▸ Task
All lines from the opening of the entries below through the line containing "the two SQUARE" must be output exactly as they appear, with no other lines.

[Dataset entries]
import Summits.Ventures.CertifiedManyBodySolver.Rows.LiebBlockReflection

/-!
# Lieb's block inequality `E(W) ≥ ½ E(|W|) + ½ E(|Wᴴ|)` for a graded Lieb operator

Support file for the certified many-body solver (venture `CertifiedManyBodySolver`, lane A rows):
first certified bounds; not a superconductivity verdict; every number certified or labelled float.

Main result `re_hsInner_liebOp_ge_of_block`: for a graded Hermitian pair `(K, L)` and `U ≥ 0`, a
lower bound `q` on the quadratic form `M ↦ Re ⟨M, 𝓛 M⟩ / ‖M‖²` of
`𝓛 = liebOp K L (-U)` on the two SQUARE blocks (`a`-rows × `a`-columns and `b` × `b`) is a lower
bound on the RECTANGULAR block `a × b`. This is the step of Lieb's proof of Theorem 2
(PRL 62 (1989) 1201, ineq. (6) with Theorem 1's uniqueness argument removed) in the
off-diagonal-block form of Tian (PRB 58 (1998) 7612, Step 3): the Hermitian dilation `X = M + Mᴴ`
has `E(X) = 2 E(M)` by the grading (`a ≠ b`), spin-reflection positivity gives `E(|X|) ≤ E(X)`
(`exists_abs_energy_le`), and `|X|` splits into its `a`- and `b`-blocks, each of norm `‖M‖`
(`abs_dilation_decomp`).

References: E. H. Lieb, Phys. Rev. Lett. **62** (1989) 1201; G.-S. Tian, Phys. Rev. B **58**
(1998) 7612, Step 3.
-/

namespace Summit.Ventures.CertifiedManyBodySolver.Rows

open Matrix Finset Literature.MathematicalPhysics.QuantumLattice
open scoped ComplexOrder

section Block

variable {Λ : Type*} [DecidableEq Λ] [Fintype Λ] {X : Type*} [Fintype X]

/-- **Block structure of `|X|` for the dilation `X = M + Mᴴ`** of a matrix `M` supported on
`a`-particle rows and `b`-particle columns, `a ≠ b`: the positive square root `P` of
`X² = M Mᴴ + Mᴴ M` is `Π_a P Π_a + Π_b P Π_b`, and both blocks have Hilbert–Schmidt norm `‖M‖`
(`Tr Π_a P² = Tr M Mᴴ`, `Tr Π_b P² = Tr Mᴴ M`). Tian, PRB 58 (1998) 7612, Step 3, eqs. (Matrix),
(WF2). [cite: Tian1998ChargeSpinGap, Step 3] -/
theorem abs_dilation_decomp {a b : ℕ} (hab : a ≠ b) {M P : Matrix (Finset Λ) (Finset Λ) ℂ}
    (hM : ∀ α β, M α β ≠ 0 → α.card = a ∧ β.card = b) (hP : P.PosSemidef)
    (hPX : P * P = (M + Mᴴ) * (M + Mᴴ)) {Qa Qb : Matrix (Finset Λ) (Finset Λ) ℂ}
    (hQa : Qa = diagonal fun α : Finset Λ => if α.card = a then (1 : ℂ) else 0)
    (hQb : Qb = diagonal fun α : Finset Λ => if α.card = b then (1 : ℂ) else 0) :
    P = Qa * P * Qa + Qb * P * Qb ∧ hsInner (Qa * P * Qa) (Qa * P * Qa) = hsInner M M ∧
      hsInner (Qb * P * Qb) (Qb * P * Qb) = hsInner M M := by
  subst hQa hQb
  set Qa : Matrix (Finset Λ) (Finset Λ) ℂ :=
    (diagonal fun α : Finset Λ => if α.card = a then (1 : ℂ) else 0) with hQa
  set Qb : Matrix (Finset Λ) (Finset Λ) ℂ :=
    (diagonal fun α : Finset Λ => if α.card = b then (1 : ℂ) else 0) with hQb
  set X' := M + Mᴴ with hX
  have hMt := supp_conjTranspose hM
  have hMr : ∀ α β, M α β ≠ 0 → α.card = a := fun α β h => (hM α β h).1
  have hMc : ∀ α β, M α β ≠ 0 → β.card = b := fun α β h => (hM α β h).2
  have hMtr : ∀ α β, Mᴴ α β ≠ 0 → α.card = b := fun α β h => (hMt α β h).1
  have hMtc : ∀ α β, Mᴴ α β ≠ 0 → β.card = a := fun α β h => (hMt α β h).2
  have haM : Qa * M = M := cardProj_mul_of_row hMr
  have hbM : Qb * M = 0 := cardProj_mul_eq_zero_of_row hab.symm hMr
  have haMt : Qa * Mᴴ = 0 := cardProj_mul_eq_zero_of_row hab hMtr
  have hbMt : Qb * Mᴴ = Mᴴ := cardProj_mul_of_row hMtr
  have hMa : M * Qa = 0 := mul_cardProj_eq_zero_of_col hab hMc
  have hMb : M * Qb = M := mul_cardProj_of_col hMc
  have hMta : Mᴴ * Qa = Mᴴ := mul_cardProj_of_col hMtc
  have hMtb : Mᴴ * Qb = 0 := mul_cardProj_eq_zero_of_col hab.symm hMtc
  have hPaX : Qa * X' = M := by rw [hX, Matrix.mul_add, haM, haMt, add_zero]
  have hXPa : X' * Qa = Mᴴ := by rw [hX, Matrix.add_mul, hMa, hMta, zero_add]
  have hPbX : Qb * X' = Mᴴ := by rw [hX, Matrix.mul_add, hbM, hbMt, zero_add]
  have hXPb : X' * Qb = M := by rw [hX, Matrix.add_mul, hMb, hMtb, add_zero]
  have hPh : Pᴴ = P := hP.1.eq
  -- `P` commutes with `Π_a` and `Π_b`
  have hQah : Qaᴴ = Qa := cardProj_conjTranspose a
  have hQbh : Qbᴴ = Qb := cardProj_conjTranspose b
  have hQaQa : Qa * Qa = Qa := cardProj_mul_cardProj a
  have hQbQb : Qb * Qb = Qb := cardProj_mul_cardProj b
  have hca : Qa * P = P * Qa :=
    proj_comm_of_sq_eq hQah hQaQa (by rw [hPaX, hXPa]) (by rw [hPaX, hMa]) hP hPX
  have hcb : Qb * P = P * Qb :=
    proj_comm_of_sq_eq hQbh hQbQb (by rw [hPbX, hXPb, add_comm]) (by rw [hPbX, hMtb]) hP hPX
  -- the remainder `Pz P`, `Pz = 1 - Π_a - Π_b`, vanishes: `Tr (Pz P)(Pz P)ᴴ = Tr Pz X² Pz = 0`
  set Pz : Matrix (Finset Λ) (Finset Λ) ℂ := 1 - Qa - Qb with hPz
  have hPzX : Pz * X' = 0 := by
    rw [hPz, Matrix.sub_mul, Matrix.sub_mul, Matrix.one_mul, hPaX, hPbX, hX]
    abel
  have hR : Pz * P = 0 := by
    rw [← hsInner_self_re_eq_zero_iff]
    have : hsInner (Pz * P) (Pz * P) = 0 := by
      rw [hsInner, trace_mul_comm, conjTranspose_mul, hPh,
        show Pz * P * (P * Pzᴴ) = (Pz * (P * P)) * Pzᴴ by simp only [Matrix.mul_assoc], hPX,
        ← Matrix.mul_assoc, hPzX, Matrix.zero_mul, Matrix.zero_mul, trace_zero]
    rw [this, Complex.zero_re]
  have hdec0 : P = Qa * P + Qb * P := by
    have h : Pz * P = P - Qa * P - Qb * P := by
      rw [hPz, Matrix.sub_mul, Matrix.sub_mul, Matrix.one_mul]
    rw [h] at hR
    rw [← sub_eq_zero, ← hR]
    abel
  have haPa : Qa * P * Qa = Qa * P := by
    rw [Matrix.mul_assoc, ← hca, ← Matrix.mul_assoc, hQaQa]
  have hbPb : Qb * P * Qb = Qb * P := by
    rw [Matrix.mul_assoc, ← hcb, ← Matrix.mul_assoc, hQbQb]
  -- norms of the blocks
  have hMM : (M * M).trace = 0 := by
    have h := hsInner_eq_zero_of_row hab.symm hMtr hMr
    rwa [hsInner, conjTranspose_conjTranspose] at h
  have hMtMt : (Mᴴ * Mᴴ).trace = 0 := by
    have h := hsInner_eq_zero_of_row hab hMr hMtr
    rwa [hsInner] at h
  have hnorm : ∀ Q : Matrix (Finset Λ) (Finset Λ) ℂ, Qᴴ = Q → Q * Q = Q →
      hsInner (Q * P) (Q * P) = (Q * X' * X').trace := by
    intro Q hQh hQQ
    rw [hsInner, conjTranspose_mul, hPh, hQh,
      show P * Q * (Q * P) = P * (Q * Q) * P by simp only [Matrix.mul_assoc], hQQ, trace_mul_cycle,
      hPX, trace_mul_comm, Matrix.mul_assoc]
  refine ⟨by rw [haPa, hbPb]; exact hdec0, ?_, ?_⟩
  · rw [haPa, hnorm Qa hQah hQaQa, hPaX, hX, Matrix.mul_add, trace_add, hMM, zero_add, hsInner,
      trace_mul_comm]
  · rw [hbPb, hnorm Qb hQbh hQbQb, hPbX, hX, Matrix.mul_add, trace_add, hMtMt, add_zero, hsInner]

/-- **Spin-reflection positivity, one rectangular block from two square ones** (Lieb 1989 /
Tian 1998, abstract graded form). Let `𝓛 = liebOp K L (-U)` with `U ≥ 0`, `K` and every `Lₓ`
Hermitian and particle-number preserving on the spinless configurations `Finset Λ`. If the quadratic
form bound `q ‖Z‖² ≤ Re ⟨Z, 𝓛 Z⟩` holds for every `Z` supported on the square block `(a, a)` and for
every `Z` supported on `(b, b)`, then it holds for every `M` supported on the rectangular block
`(a, b)`: with `X = M + Mᴴ` and `P = |X| = Π_a P Π_a + Π_b P Π_b` (`abs_dilation_decomp`),
`2 q ‖M‖² ≤ E(Π_a P Π_a) + E(Π_b P Π_b) = E(P) ≤ E(X) = 2 E(M)`. Lieb, PRL 62 (1989) 1201, proof of
Theorem 1; Tian, PRB 58 (1998) 7612, Step 3, (Bound1)–(Bound2).
[cite: LiebPRL1989, proof of Theorem 1] -/
theorem re_hsInner_liebOp_ge_of_block {K : Matrix (Finset Λ) (Finset Λ) ℂ}
    {L : X → Matrix (Finset Λ) (Finset Λ) ℂ} (hK : Kᴴ = K)
    (hKg : ∀ α γ, K α γ ≠ 0 → α.card = γ.card) (hL : ∀ x, (L x)ᴴ = L x)
    (hLg : ∀ x α γ, L x α γ ≠ 0 → α.card = γ.card) {U : ℝ} (hU : 0 ≤ U) {q : ℝ} {a b : ℕ}
    (ha : ∀ Z : Matrix (Finset Λ) (Finset Λ) ℂ, (∀ α β, Z α β ≠ 0 → α.card = a ∧ β.card = a) →
      q * (hsInner Z Z).re ≤ (hsInner Z (liebOp K L (-U) Z)).re)
    (hb : ∀ Z : Matrix (Finset Λ) (Finset Λ) ℂ, (∀ α β, Z α β ≠ 0 → α.card = b ∧ β.card = b) →
      q * (hsInner Z Z).re ≤ (hsInner Z (liebOp K L (-U) Z)).re)
    {M : Matrix (Finset Λ) (Finset Λ) ℂ} (hM : ∀ α β, M α β ≠ 0 → α.card = a ∧ β.card = b) :
    q * (hsInner M M).re ≤ (hsInner M (liebOp K L (-U) M)).re := by
  classical
  by_cases hab : a = b
  · subst hab
    exact ha M hM
  have hMr : ∀ α β, M α β ≠ 0 → α.card = a := fun α β h => (hM α β h).1
  have hMtr : ∀ α β, Mᴴ α β ≠ 0 → α.card = b := fun α β h => (supp_conjTranspose hM α β h).1
  -- the dilation `X = M + Mᴴ`, Lieb's `P = |X|` and its blocks `Π_a P Π_a`, `Π_b P Π_b`
  have hXh : (M + Mᴴ).IsHermitian := by
    rw [IsHermitian, conjTranspose_add, conjTranspose_conjTranspose, add_comm]
  obtain ⟨P, hPpsd, hPP, hPle⟩ := exists_abs_energy_le (K := K) hL hU hXh
  obtain ⟨hPdec, hPa, hPb⟩ := abs_dilation_decomp hab hM hPpsd hPP rfl rfl
  set Qa : Matrix (Finset Λ) (Finset Λ) ℂ :=
    (diagonal fun α : Finset Λ => if α.card = a then (1 : ℂ) else 0) with hQa
  set Qb : Matrix (Finset Λ) (Finset Λ) ℂ :=
    (diagonal fun α : Finset Λ => if α.card = b then (1 : ℂ) else 0) with hQb
  have hPasupp : ∀ α β : Finset Λ, (Qa * P * Qa) α β ≠ 0 → α.card = a ∧ β.card = a :=
    supp_cardProj_mul_mul_cardProj a a P
  have hPbsupp : ∀ α β : Finset Λ, (Qb * P * Qb) α β ≠ 0 → α.card = b ∧ β.card = b :=
    supp_cardProj_mul_mul_cardProj b b P
  -- (1), (2): the hypotheses in the square blocks
  have h1 := ha _ hPasupp
  have h2 := hb _ hPbsupp
  rw [hPa] at h1
  rw [hPb] at h2
  -- (3): `E(P) = E(Π_a P Π_a) + E(Π_b P Π_b)` (the blocks have rows of different grades)
  have h3 : hsInner P (liebOp K L (-U) P) =
      hsInner (Qa * P * Qa) (liebOp K L (-U) (Qa * P * Qa)) +
        hsInner (Qb * P * Qb) (liebOp K L (-U) (Qb * P * Qb)) := by
    have hx1 : hsInner (Qa * P * Qa) (liebOp K L (-U) (Qb * P * Qb)) = 0 :=
      hsInner_eq_zero_of_row hab (fun α β h => (hPasupp α β h).1)
        (row_liebOp hKg hLg (-U) fun α β h => (hPbsupp α β h).1)
    have hx2 : hsInner (Qb * P * Qb) (liebOp K L (-U) (Qa * P * Qa)) = 0 :=
      hsInner_eq_zero_of_row (Ne.symm hab) (fun α β h => (hPbsupp α β h).1)
        (row_liebOp hKg hLg (-U) fun α β h => (hPasupp α β h).1)
    conv_lhs => rw [hPdec]
    rw [liebOp_add, hsInner_add_left, hsInner_add_right, hsInner_add_right, hx1, hx2, add_zero,
      zero_add]
  -- (5): `E(X) = E(M) + E(Mᴴ) = 2 E(M)`
  have h5 : hsInner (M + Mᴴ) (liebOp K L (-U) (M + Mᴴ)) =
      hsInner M (liebOp K L (-U) M) + hsInner M (liebOp K L (-U) M) := by
    have hx1 : hsInner M (liebOp K L (-U) Mᴴ) = 0 :=
      hsInner_eq_zero_of_row hab hMr (row_liebOp hKg hLg (-U) hMtr)
    have hx2 : hsInner Mᴴ (liebOp K L (-U) M) = 0 :=
      hsInner_eq_zero_of_row (Ne.symm hab) hMtr (row_liebOp hKg hLg (-U) hMr)
    rw [liebOp_add, hsInner_add_left, hsInner_add_right, hsInner_add_right, hx1, hx2, add_zero,
      zero_add, hsInner_liebOp_conjTranspose_self hK hL]
  -- (4): `E(P) ≤ E(X)`; combine
  have h4 := hPle
  rw [h3, h5, Complex.add_re, Complex.add_re] at h4
  linarith

end Block

end Summit.Ventures.CertifiedManyBodySolver.Rows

▸ Task response
import Summits.Ventures.CertifiedManyBodySolver.Rows.LiebBlockReflection

/-!
# Lieb's block inequality `E(W) ≥ ½ E(|W|) + ½ E(|Wᴴ|)` for a graded Lieb operator

Support file for the certified many-body solver (venture `CertifiedManyBodySolver`, lane A rows):
first certified bounds; not a superconductivity verdict; every number certified or labelled float.

Main result `re_hsInner_liebOp_ge_of_block`: for a graded Hermitian pair `(K, L)` and `U ≥ 0`, a
lower bound `q` on the quadratic form `M ↦ Re ⟨M, 𝓛 M⟩ / ‖M‖²` of
`𝓛 = liebOp K L (-U)` on the two SQUARE blocks (`a`-rows × `a`-columns and `b` × `b`) is a lower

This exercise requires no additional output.